(Data shown begins)

import Summits.QuantumFields.YangMills.Theorems.LuscherReductionTwistedTraceScalingStiffTrialMeasurable
import HarnessLib

/-!
# The UPPER clause of the BO sub-target at POLYNOMIAL SCALES, unconditionally: `ValleyBOUpperAt L (β^{−p}) (β^{−q}) (1/2) N_B`
# (lane A of S-BASE, crux `TwistedTraceScaling` stmt-QuantumFields-20203; design note `pub/ym-fleet/ym-luscher-20007-p1/COARSE-DESIGN.md` §17)

With the scale functions `ρ = β^{−r}` (chart radius), `μ = β^{−m}` (spectral floor), `d = ρ²/4` (chart depth, `(1−d)⁻² − 1 ≤ ρ²`), `σ = 2η = 2β^{−q}`, lane B's
Riccati chain (`valleyBOUpperAt_of_riccati`, `…ValleyBOUpper`), the measurability theorem (`measurable_stiffTrial_riccati`, `…StiffTrialMeasurable`) and the
scalar TAIL asymptotics proved here give
* ★★★ `valleyBOUpperAt_pow` — `0 < q`, `0 < r`, `2r < 1`, `0 < m`, `2r < q − m/2` ⟹ `ValleyBOUpperAt L (powScale p) (powScale q) (1/2) N_B` with
  `N_B β = riccatiN L β (β^{−r}) (2β^{−q}) (β^{−m})` — NO hypotheses left on the upper side.
Hence (`valleyBOWeakAt_of_upper_floor`, `coarseNoIntruderAt_of_boWeak_pow`): ★★★ `coarseNoIntruderAt_of_floor_pow` — COARSE-UPPER(L) ⇐ the k = 0 FLOOR
`ValleyFloorAt L (powScale p) (1/2) N_B` (C3d with lane B's normalisation) + the one-orbit INNER NO-INTRUDER, for `0 < p < 1/3`, `4p < q < 8/9`, `0 < r < 1/2`, `0 < m`,
`2r < q − m/2`.
Tools: `eventually_rpow_dominates` (`C + k·log β + 4β^b ≤ β^a/2` eventually, `b < a`, `a > 0`), `inv_one_sub_sq_sub_one_le` (`(1−x)⁻² − 1 ≤ 4x` on `[0, 1/4]`).
HONEST FRAMING: real asymptotics + bookkeeping for a stub lane of a child of the CONDITIONAL reduction route (femto rung R2b1); the FLOOR is OPEN; not infinite volume,
not a gap, not Clay.
-/

set_option autoImplicit false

(Data shown ends)

(Task statement): The lines above starting at the one that contains "(powScale p) (1/2)" and ending at the one that contains "k·log β + 4β^b" must be transcribed exactly, and no other lines may appear.

(Finished task):
`ValleyFloorAt L (powScale p) (1/2) N_B` (C3d with lane B's normalisation) + the one-orbit INNER NO-INTRUDER, for `0 < p < 1/3`, `4p < q < 8/9`, `0 < r < 1/2`, `0 < m`,
`2r < q − m/2`.
Tools: `eventually_rpow_dominates` (`C + k·log β + 4β^b ≤ β^a/2` eventually, `b < a`, `a > 0`), `inv_one_sub_sq_sub_one_le` (`(1−x)⁻² − 1 ≤ 4x` on `[0, 1/4]`).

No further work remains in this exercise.